§ **Your task**
Every line in the records below between the one holding "refill of a" and the one holding "the atom is", inclusive, is to be set down exactly; all other lines are to be left out.

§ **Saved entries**
import Mathlib
import HarnessLib
import Summits.NavierStokesRegularity.FluidComputer.TriggeredTransferDataZoom
import Summits.NavierStokesRegularity.NavierStokesRegularity.Theorems.AdiabaticEddyClayUniquenessCore
import Literature.Analysis.FluidPDE.NSUnconditionalUniquenessHolds

/-!
# Fluid computer, door N1-FC — ZOOMED PIECES of a triggered transfer and the UNFORCED JUNCTION: the toolkit a cascade-gluing proof consumes

Cell `ns-blowup`, seat `ns-blowup-fc-prover-2` (D-0074 GROUP C «bridge support»); companion of
`TriggeredTransfer.lean` (door vocabulary, seat `ns-blowup-fc-route`), `TriggeredTransferDataZoom.lean`
(this seat) and of the cascade-gluing files of seat `ns-blowup-fc-prover-1` (`CascadeGluing :
TriggerScheme.Transfers ν → Nonempty (BreakdownWitness ν)`, in preparation). LABEL: E–C bookkeeping.
WHAT THIS IS NOT: not Navier–Stokes evidence — change-of-variables bookkeeping for classical solutions
and ONE application of a uniqueness THEOREM of the tree; no scheme, flow or blow-up is asserted.

A triggered transfer (`TriggerScheme.Step`) delivers, on the level's own clock and at unit scale, an
exact classical solution `(u, p)` of the system forced by a trigger `g` on `[0, T + δ]`, whose slice
`u T` is the `λ`-zoom of the next level's initial state. Gluing the levels into ONE solution needs:

* **the zoomed piece** (§1): `zoomSol c t₀ a u = (t, x) ↦ c • u (c² (t - t₀)) (c • (x - a))`, with
  `zoomPressure` (`c²`) and `zoomForce` (`c³`), is a classical solution on the physical slab
  `[t₀, t₀ + S/c²]` whenever `(u, p)` is one on `[0, S]` (`isClassicalNSSolutionOn_zoomPiece` — the
  case `α = γ = c`, `β = c²`, `t₀ ↦ -c² t₀`, `x₀ ↦ -c • a` of the tree's
  `IsClassicalNSSolutionOn.nsRescale_translate` [cite: Leray1934, §20]); its slices are `zoom`s of the
  unit-scale slices (`zoomSol_slice`), so finite energy and the Clay clauses pass through
  (`TriggeredTransferDataZoom`);
* **the zoomed trigger** (§2): `zoomForce c t₀ a g` is smooth on `ℝ × ℝ³`, vanishes before
  `t₀ + δ/c²`, after `t₀ + T/c²` and outside `B̄(a, R/c)`, and
  `‖Dⁱ (zoomForce c t₀ a g)‖ ≤ c³ (c²)ⁱ · sup ‖Dⁱ g‖` for `c ≥ 1` (chain rule through the space–time
  dilation `L(t, x) = (c² t, c x)`, `‖L‖ ≤ c²`) — the per-level input of
  `PalasekTowerForceBudget.clayForce_of_summable_levels` [cite: FeffermanClay2006, (C) (5)];
* **the unforced junction** (§3): two classical finite-energy solutions on a window `[t₁, t₂]`,
  `ν > 0`, whose forces VANISH on the window and which share a smooth rapidly decaying slice at `t₁`,
  coincide on the window (`eq_on_unforced_window`) — by the tree THEOREM
  `Literature.Analysis.FluidPDE.tao_unconditional_uniqueness_velocity_holds` (Tao 2013, Cor. 11.4,
  unforced, DISCHARGED) after a time shift; the trigger of level `n` is off from its hand-over time on
  (`IsTrigger.off_late`) and the zoomed trigger of level `n+1` is off until `δ_{n+1}/λ²` after it
  (`off_early`), so every junction of the cascade is such a window and NO forced-uniqueness named fact
  (W14) is needed [cite: Tao2011, Cor. 11.4].

0 sorry; axioms ⊆ {propext, Classical.choice, Quot.sound}.
-/

noncomputable section
import Summits.QuantumFields.QCD.Theorems.SpectralDefectExtinctionWindowExtinctionSpreadMixtureOdds
import Summits.QuantumFields.QCD.Theorems.SpectralDefectExtinctionWindowExtinctionStubFiberAtomMonotoneCoupling
import Mathlib.MeasureTheory.Integral.Marginal
import Mathlib.MeasureTheory.Integral.Bochner.Set

/-!
# Fibre anti-concentration under an `e^{±τ}` mixture of a product law — monotone form

Stub `stub_fiberAtomMonotone` (S4″, reshape r3) of line `free-volume-heavy-witness`
(crux `Summit.QuantumFields.QCD.Theses.SpectralDefectExtinction.WindowExtinction`,
item stmt-QuantumFields-8964).  Pure measure theory, no project vocabulary; the monotone twin
of the landed `spread_fiber_atom_le_of_odds` (exact increments, Littlewood–Offord): here the
integer statistic `X` is only STRICTLY INCREASING under a single `Tm → Tp` refill of a
coordinate of `S'`, and the anti-concentration input is the weighted antichain (Sperner/LYM)
bound for biased product laws on `Fin N → Bool`, taken as a hypothesis (it is the conclusion of
stub `stub_antichainWeight`).

Proof.  Peel `e^{φ}` into `e^{±τ} e^{a} ∏ᵢ Fᵢ(tᵢ)` on the active box (losing `e^{τ}` twice),
freeze the coordinates off `S'` (Tonelli, Mathlib `lmarginal`) and apply the fibre bound
`fam_fiber_core` (representative coupling, `…StubFiberAtomMonotoneCoupling.lean`) on the fibre
`↥S' → T`; the antichain hypothesis is transported to the one-coordinate masses
`∫_{Tp} e^{bᵢ}`, `∫_{Tm} e^{bᵢ}` by `fam_antichain_product`, their non-degeneracy being the odds
hypothesis read through `integral_eq_lintegral_of_nonneg_ae`.  In the degenerate case `ν Tm = 0`
the atom is compared with the total directly, the antichain hypothesis (singleton antichain
`{tt…tt}`) forcing `C/√(|S'|+1) ≥ 1`.
-/

noncomputable section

§ **Answer to this task**
integer statistic `X` is only STRICTLY INCREASING under a single `Tm → Tp` refill of a
coordinate of `S'`, and the anti-concentration input is the weighted antichain (Sperner/LYM)
bound for biased product laws on `Fin N → Bool`, taken as a hypothesis (it is the conclusion of
stub `stub_antichainWeight`).

Proof.  Peel `e^{φ}` into `e^{±τ} e^{a} ∏ᵢ Fᵢ(tᵢ)` on the active box (losing `e^{τ}` twice),
freeze the coordinates off `S'` (Tonelli, Mathlib `lmarginal`) and apply the fibre bound
`fam_fiber_core` (representative coupling, `…StubFiberAtomMonotoneCoupling.lean`) on the fibre
`↥S' → T`; the antichain hypothesis is transported to the one-coordinate masses
`∫_{Tp} e^{bᵢ}`, `∫_{Tm} e^{bᵢ}` by `fam_antichain_product`, their non-degeneracy being the odds
hypothesis read through `integral_eq_lintegral_of_nonneg_ae`.  In the degenerate case `ν Tm = 0`
the atom is compared with the total directly, the antichain hypothesis (singleton antichain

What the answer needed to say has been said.